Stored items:
/-!
# Ramakrishnan (2000), Theorem M in the cuspidal case: §3.7 "Modularity in the general case"
# — `Ramakrishnan2000_boxTimes_cuspidal` from the leaves of its printed proof

Topic `NumberTheory/Automorphic`; namespace `Literature.NumberTheory.Automorphic`. Second sibling
proof file (theorems only: no `sorry`, no definition, no named fact) of
`Literature.NumberTheory.Automorphic.RamakrishnanBoxTimes`, after `RamakrishnanBoxTimesProofs`,
for the named fact `Ramakrishnan2000_boxTimes_cuspidal` — D. Ramakrishnan, *Modularity of the
Rankin–Selberg `L`-series, and multiplicity one for `SL(2)`*, Ann. of Math. (2) **152** (2000),
45–111 [Ramakrishnan2000], **Theorem M** (§3) for a cuspidal pair `(π, π')` on `GL(2)/F` of
*general type* (neither member dihedral, `π'` not a twist of `π`): a **cuspidal** `Π = π ⊠ π'` on
`GL(4)/F` with `t_{Π,v} = t_{π,v} ⊗ t_{π',v}` almost everywhere.

After `RamakrishnanTheoremMProofs`, `RamakrishnanCuspidalityOnlyIf`, `RamakrishnanTheoremMExistence`
(Lemma 3.1.1: the special types) and `QuadraticSelfTwistClassFieldProofs` (the two renderings of
"dihedral" agree; `Ramakrishnan2000_theoremM ⟹ Ramakrishnan2000_boxTimes_cuspidal`), this fact is
the apex of the tree's Ramakrishnan cluster: what it asserts is exactly the content of op. cit.
§§3.2–3.7. This file formalises the **architecture of the printed proof of Theorem M in the
general case** — §3.7, "Proof of Theorem M" (preprint `paper:galaxy-pdf-4279542020`, pp. 47–49):
the induction on `r(π) = (ℓ(π), p(π))` over all number fields which reduces the general case to
the good case (§3.5, Theorem 3.5.1: the converse theorem for `GL(4)`) by cyclic base change of
prime degree (Grunwald–Wang, Arthur–Clozel) and the descent criterion of §3.6 (Proposition 3.6.1)
— in the idiom of `Kim2003_exteriorSquare_GL4.of_leaves` (`KimExteriorSquareGL4Descent`; Kim 2003,
§4.2: "We follow [Ra1] closely" — here [Ra1] itself): the published ingredients of the printed
proof that have no carrier in the tree (converse theorem, triple product `L`-functions, base
change for `GL(2)` and `GL(4)`, Grunwald–Wang) are stated **inline as hypotheses** of the theorems
(no named fact is introduced), each in the tree's Satake-parameter vocabulary, and the fact is
PROVED from them (`Ramakrishnan2000_boxTimes_cuspidal.of_leaves`).

## The printed proof (§3.7, preprint pp. 47–49), verbatim in outline

> "Suppose `r = r(π)` is `(0,1)`. Then, for any quadratic extension `K'` which is totally complex,
> the assertion holds by Theorem 3.5.1. Also, given any finite place `u`, we can find a totally
> complex, quadratic extension `K'(u)` such that `u` splits in `K'(u)`. Applying the descent
> criterion (Proposition 3.6.1), we can find a common descent having the requisite properties.
> Now let `r > (0, 1)`, and assume by induction that the Theorem is proved (over all number fields
> `K`) for pairs `(π₁, π₂)` […] with `r(π₁, π₂) < r`. […] Enumerate the set of finite places where
> `π` is unramified, and list them as `{v₁, v₂, …, v_j, …}`. […] by the Grunewald–Wang theorem […]
> Let `K_j` be the `p`-extension of `F` cut out by `χ(j)`. By construction we have, for every
> `j ≥ 1`, (3.7.3) `r(π_{K_j}) < r` [preprint: "`r(π) < r`", sic]. Thus, by induction, the
> Theorem holds for `π_{K_j}` for each `j`. […] Put (3.7.4) `Π_j = π_{K_j} ⊠ π'_{K_j}`. […] Lemma 3.7.5. There exist at most a finite
> number of indices `j` such that `Π_j` is not cuspidal. […] we may assume that `Π_j` is cuspidal
> for every `j`. Next we fix a pair `(j, r)` of indices and consider the descent criterion (DC) of
> Proposition 3.6.1. […] both these local representations correspond to the restriction (to the
> Weil group of `(K_jK_r)_w`) of `σ_v ⊗ σ'_v` […] which gives (DC) by the strong multiplicity one
> theorem. Applying Proposition 3.6.1, we then get a unique cuspidal descent `Π` on `GL(4)/F` such
> that, for all but a finite number of indices, we have `Π_{K_j} ≃ Π_j`. Finally, by construction,
> each (unramified) finite place `v_j` splits completely in `K_j`; let `w_j` be a divisor of `v_j`
> in `K_j`. This implies (by the definition of base change) that, for almost all `j`, we have
> `L(s, Π_{v_j}) = L(s, (Π_j)_{w_j}) = L(s, (π_{K_j})_w × (π'_{K_j})_w) = L(s, π_v × π'_v)`. […]
> Thus `Π` is a weak (tensor product) lifting of `(π, π')`. By Proposition 3.2.1, it is also the
> strong lifting."

## The leaves (hypotheses; `t_{π,v}` = Satake parameter, `f(w|v)` = residue degree)

As in `KimExteriorSquareGL4Descent`, the dichotomy "good / not good" and the rank `r(π)` are taken
ABSTRACTLY: the theorems hold for every predicate `Good` on cuspidal pairs and every rank function
`rk` into a type with a well-founded `<` for which the leaves hold; Ramakrishnan's proof supplies
his — `Good` = "`F` totally complex and, at each finite place `v`, either `π_v` or `π'_v` is not
supercuspidal" (§3.5, p. 41), `rk` = `r(π) = (ℓ(π), p(π))` of (3.7.2) ordered lexicographically,
refined by one bit recording whether `F` is totally complex (so that the case `r = (0,1)` over a
field that is not totally complex — handled in the text by the same descent from the totally
complex quadratic extensions `K'(u)` — is an instance of the induction step). "General type" is
the pair of hypotheses of the fact, verbatim (no a.e. `ε_{K/F}`-self-twist for any quadratic
`K/F`; `t_{π'} ≠ χ(ϖ) t_π` a.e. for every Hecke character `χ`).

* `hGood` — **the good case** (Theorem 3.5.1, p. 41: "For every good pair `(π, π')`, there exists
  an isobaric automorphic representation `π ⊠ π'` of `GL(4, 𝔸_F)` such that the identities `(L_v)`,
  `(ε_v)`, `(L_∞)` asserted in Theorem M hold, where `v` is an arbitrary finite place" — the
  converse theorem for `GL(4)` of Cogdell–Piatetski-Shapiro (Thm. 3.1.3) applied to `Π = ⊗_v Π_v`,
  its analytic hypotheses supplied by the triple product `L`-functions of §§3.3–3.4 (Garrett,
  Piatetski-Shapiro–Rallis, Ikeda; Shahidi, Kim–Shahidi; boundedness in vertical strips by
  Arthur's truncation on `GSp(6)`), Lemma 3.5.3 (Langlands, *On the notion of an automorphic
  representation*, Prop. 2) and Proposition 3.2.1 — together with the cuspidality criterion of
  Proposition 3.2.1 (pp. 18–21: for `(π, π')` of general type the isobaric `π ⊠ π'` is cuspidal;
  Jacquet–Shalika [JS2] and Gelbart–Jacquet [GJ])): for a good pair of general type over `K` there
  is a CUSPIDAL `P` on `GL₄(𝔸_K)` with `t_{P,v} = t_{π,v} ⊗ t_{π',v}` at EVERY finite place `v` at
  which `π` and `π'` are unramified (the unramified places of `(L_v)`, (2.2.6)).
* `hStep` — **the family of the induction step** (pp. 47–48, for `(π, π')` not good: the local
  characters `χ_v` at `S''`, the Grunwald–Wang theorem [AT, Ch. 10, Thm. 5], "`K_j` the
  `p`-extension of `F` cut out by `χ(j)`" in which `v_j` splits — `χ(j)_{v_j} = 1` —, (3.7.3)
  `r(π_{K_j}) < r`, base change [AC] (Arthur–Clozel, Ch. 3, Thm. 4.2 (a) and Thm. 5.1: `π_{K_j}` is a
  strong lift, `t_{π_{K_j},w} = t_{π,v}^{f(w|v)}` at every `w ∣ v` with `π_v` unramified, and is
  cuspidal — "if the automorphic representation `π_{K_j}` is not cuspidal for some `j`, it must be
  dihedral (with `p = 2`), and […] we may assume that we are not in this case"), and Lemma 3.7.5
  with its proof (p. 48: outside a finite set of indices `π_{K_j}` is not dihedral — Gelbart–Jacquet
  and Lemma 3.6.2 — and is not a twist of `π'_{K_j}` — Ikeda's theorem on the poles of triple
  product `L`-functions [Ik1])): given any sequence `(v_j)_{j ∈ ℕ}` of finite places at which `π`
  and `π'` are unramified, there are a prime `p` and, for all `j` outside a finite set of indices,
  pairwise non-isomorphic Galois extensions `K_j/K` of degree `p` in which `v_j` has a divisor `w_j`
  with `e = f = 1`, together with CUSPIDAL base changes `π_{K_j}, π'_{K_j}` forming a pair of general
  type over `K_j`, with `rk (π_{K_j}, π'_{K_j}) < rk (π, π')`. (Pairwise non-isomorphy of the `K_j`,
  implicit in the proof of Prop. 3.6.1 — "the characters `δ_j^a δ_r^{-b}` are all distinct for
  distinct pairs `(j, r)`" — and explicit in Kim's rendering of the same construction, Kim 2003,
  proof of Thm. 4.2.3, pp. 156–157: "By throwing away finitely many indices, we can assume that
  the `K_j`'s are all different", is part of the leaf; Grunwald–Wang leaves the freedom to choose
  the `K_j` so.)
* `hDescent` — **the descent criterion** (Proposition 3.6.1, pp. 43–46: "Fix `n, p ∈ ℕ` with `p`
  prime. Let `F` a number field, `{K_j | j ∈ ℕ}` a family of cyclic extensions of `F` with
  `[K_j : F] = p`, and for each `j ∈ ℕ`, `π_j` a cuspidal automorphic representation of
  `GL(n, 𝔸_{K_j})`. Suppose that, for all `j, r ∈ ℕ`, the base changes of `π_j, π_r` to the
  compositum `K_jK_r` satisfy (DC) `(π_j)_{K_jK_r} ≃ (π_r)_{K_jK_r}`. Then there exists a unique
  cuspidal automorphic representation `π` of `GL(n, 𝔸_F)` such that `(π)_{K_j} ≃ π_j`, for all but
  a finite number of `j`"), on Satake parameters: (DC) is rendered as the equality of the Satake
  parameters of the (virtual) base changes to any common overfield `L` of `K_j, K_r` almost
  everywhere, `t_{π_j,w∩K_j}^{f(w|w∩K_j)} = t_{π_r,w∩K_r}^{f(w|w∩K_r)}` (Arthur–Clozel Ch. 3, (1.1)),
  and the conclusion `(π)_{K_j} ≃ π_j` by its consequence at the places of `K_j` split over `F`:
  `t_{π,v} = t_{π_j,w}` whenever `w ∣ v` has `e(w|v) = f(w|v) = 1` (loc. cit. (1.1) and Thm. 5.1: base
  change is the identity at a split place) — exactly the shape of `hDescent` in
  `KimExteriorSquareGL4Descent`, for cuspidal rather than isobaric families (uniqueness is not
  asserted).

## What is proved

* `AutomorphicRepData.eventually_hasSatakeParamAt_boxTimesLift_of_baseChange`,
  `AutomorphicRepData.eventually_map_pow_eq_of_boxTimesLift_of_baseChange`,
  `AutomorphicRepData.eventually_descentCondition_of_boxTimesLifts` — **Ramakrishnan's verification
  of (DC)** (p. 48: "by construction, both these local representations correspond to the
  restriction (to the Weil group of `(K_jK_r)_w`) of `σ_v ⊗ σ'_v`"), on Satake parameters: with
  `π_K, π'_K` weak base changes of `π, π'` and `P_K` a weak `⊠`-lift of `(π_K, π'_K)`,
  `t_{P_K,u}^{f(w|u)} = (t_{π,v} ⊗ t_{π',v})^{f(w|v)}` for almost all places `w` of any overfield
  (`satakeTensor_map_pow`, `Ideal.inertiaDeg_tower`, uniqueness of Satake parameters — Flath), whence
  (DC) for two such towers.
* `Ramakrishnan2000_boxTimes_cuspidal.exists_strongLift_of_leaves` — **Theorem M (cuspidal case) by
  the induction of §3.7**, in the strong form the induction carries: for every cuspidal pair
  `(π, π')` of general type on `GL₂(𝔸_K)` there is a cuspidal `P` on `GL₄(𝔸_K)` with
  `t_{P,v} = t_{π,v} ⊗ t_{π',v}` at EVERY finite place where `π` and `π'` are unramified.
* `Ramakrishnan2000_boxTimes_cuspidal.of_leaves` — the named fact from the three leaves, for any
  `Good`, `rk`.
* `Ramakrishnan2000_boxTimes_cuspidal.of_leaves'` — the same with Ramakrishnan's own goodness
  predicate (§3.5, p. 41: `K` totally complex — Mathlib `NumberField.IsTotallyComplex` — and at
  each finite place `v` not both `π_v`, `π'_v` supercuspidal, through the tree's local components
  `AutomorphicRepData.HasLocalComponentAt` of `LocalComponentBJ` and Harish-Chandra's
  `Representation.IsSupercuspidal` of `MatrixCoefficients`) and the rank function quantified
  existentially inside `hStep`: three CLOSED hypotheses, each a statement a planner can vendor
  verbatim as a named fact (Thm. 3.5.1 ∧ Prop. 3.2.1; §3.7 pp. 47–48 with Lemma 3.7.5; Prop. 3.6.1).

## The induction, and one point of rigour

The text's closing step reads off `L(s, Π_{v_j}) = L(s, (Π_j)_{w_j}) = L(s, (π_{K_j})_w × (π'_{K_j})_w)`,
the second equality being `(L_{w_j})` for `Π_j` AT the place `w_j` — available because the
induction hypothesis is Theorem M for `(π_{K_j}, π'_{K_j})` including the strong lifting property
(Prop. 3.2.1 over `K_j`). Accordingly the formal induction carries the STRONG invariant
"`t_{P,v} = t_{π,v} ⊗ t_{π',v}` at every place where `π, π'` are unramified" (supplied in the good
case by `hGood`, i.e. by Thm. 3.5.1 "where `v` is an arbitrary finite place"), and recovers it
after the descent — which controls `t_{Π,v_j}` only for all but finitely many `j` — by running the
construction with the unramified places enumerated WITH INFINITE MULTIPLICITY
(`exists_enum_infinite_fiber` of `KimExteriorSquareGL4Descent`: every place is `v_j` for infinitely
many `j`, so each escapes the finite exceptional set of indices); the Grunwald–Wang construction
of p. 47 serves verbatim for sequences with repetitions. No use of Prop. 3.2.1 over `F` (weak ⇒
strong) and no strong multiplicity one is then needed at the top level, and cuspidality of `Π`
comes from Prop. 3.6.1 (a descent of cuspidal `Π_j` is cuspidal), as in the text.

Nothing in this file assumes `Ramakrishnan2000_boxTimes_cuspidal` (or `Ramakrishnan2000_theoremM`);
the leaves `hGood` (converse theorem for `GL(4)` + triple products + Prop. 3.2.1), `hStep`
(Grunwald–Wang, Arthur–Clozel base change for `GL(2)`, Lemma 3.7.5) and `hDescent` (Prop. 3.6.1:
Arthur–Clozel base change for `GL(n)`, Lemma 3.6.2, strong multiplicity one) are exactly what
separates the tree from `Ramakrishnan2000_boxTimes_cuspidal_holds`.

## References

* [Ramakrishnan2000] D. Ramakrishnan, Ann. of Math. (2) 152 (2000), 45–111,
  doi:10.2307/2661379 (preprint `paper:galaxy-pdf-4279542020`): Theorem M (§3); §3.1, Thm. 3.1.3
  (converse theorem, [CoPS]) and (P1)–(P2) (pp. 14–17); Prop. 3.2.1 (pp. 18–21); §3.5, Thm. 3.5.1,
  Lemmas 3.5.2–3.5.3 (pp. 41–43); §3.6, Prop. 3.6.1, Lemma 3.6.2 (pp. 43–46); §3.7, Lemma 3.7.1,
  (3.7.2)–(3.7.4), Lemma 3.7.5 and the proof of Theorem M (pp. 46–49).
* [Kim2002] H. H. Kim, J. Amer. Math. Soc. 16 (2003), 139–183, §4.2: Prop. 4.2.4–4.2.5 (the
  restatement of Prop. 3.6.1, with Remark 4.2 and Appendix 1) and the proof of Thm. 4.2.3
  (pp. 156–158, "We follow [Ra1] closely") — `KimExteriorSquareGL4Descent`.
* [ArthurClozelAMS120] J. Arthur, L. Clozel, *Simple algebras, base change, and the advanced theory
  of the trace formula*, Ann. of Math. Stud. 120 (1989), Ch. 3, (1.1), Thm. 4.2, Thm. 5.1.
* J. W. Cogdell, I. I. Piatetski-Shapiro, *Converse theorems for `GL_n`*, Publ. Math. IHÉS 79
  (1994) and *A converse theorem for `GL₄`*, Math. Res. Lett. 3 (1996) ("[CoPS]"; no bib key, not
  cited by a declaration).
* E. Artin, J. Tate, *Class field theory*, Ch. 10, Thm. 5 (Grunwald–Wang; "[AT]"; no bib key).
* D. Flath, *Decomposition of representations into tensor products*, Corvallis 1979, Thm. 3
  (uniqueness of Satake parameters, `AutomorphicRepData.hasSatakeParamAt_unique_holds`).
-/

noncomputable section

(Directions for this task) Would you please copy exactly the part of the entries above that begins at the line containing "and multiplicity one" and ends at the line containing "find a totally", both lines included?

(Result)
Rankin–Selberg `L`-series, and multiplicity one for `SL(2)`*, Ann. of Math. (2) **152** (2000),
45–111 [Ramakrishnan2000], **Theorem M** (§3) for a cuspidal pair `(π, π')` on `GL(2)/F` of
*general type* (neither member dihedral, `π'` not a twist of `π`): a **cuspidal** `Π = π ⊠ π'` on
`GL(4)/F` with `t_{Π,v} = t_{π,v} ⊗ t_{π',v}` almost everywhere.

After `RamakrishnanTheoremMProofs`, `RamakrishnanCuspidalityOnlyIf`, `RamakrishnanTheoremMExistence`
(Lemma 3.1.1: the special types) and `QuadraticSelfTwistClassFieldProofs` (the two renderings of
"dihedral" agree; `Ramakrishnan2000_theoremM ⟹ Ramakrishnan2000_boxTimes_cuspidal`), this fact is
the apex of the tree's Ramakrishnan cluster: what it asserts is exactly the content of op. cit.
§§3.2–3.7. This file formalises the **architecture of the printed proof of Theorem M in the
general case** — §3.7, "Proof of Theorem M" (preprint `paper:galaxy-pdf-4279542020`, pp. 47–49):
the induction on `r(π) = (ℓ(π), p(π))` over all number fields which reduces the general case to
the good case (§3.5, Theorem 3.5.1: the converse theorem for `GL(4)`) by cyclic base change of
prime degree (Grunwald–Wang, Arthur–Clozel) and the descent criterion of §3.6 (Proposition 3.6.1)
— in the idiom of `Kim2003_exteriorSquare_GL4.of_leaves` (`KimExteriorSquareGL4Descent`; Kim 2003,
§4.2: "We follow [Ra1] closely" — here [Ra1] itself): the published ingredients of the printed
proof that have no carrier in the tree (converse theorem, triple product `L`-functions, base
change for `GL(2)` and `GL(4)`, Grunwald–Wang) are stated **inline as hypotheses** of the theorems
(no named fact is introduced), each in the tree's Satake-parameter vocabulary, and the fact is
PROVED from them (`Ramakrishnan2000_boxTimes_cuspidal.of_leaves`).

## The printed proof (§3.7, preprint pp. 47–49), verbatim in outline

> "Suppose `r = r(π)` is `(0,1)`. Then, for any quadratic extension `K'` which is totally complex,
> the assertion holds by Theorem 3.5.1. Also, given any finite place `u`, we can find a totally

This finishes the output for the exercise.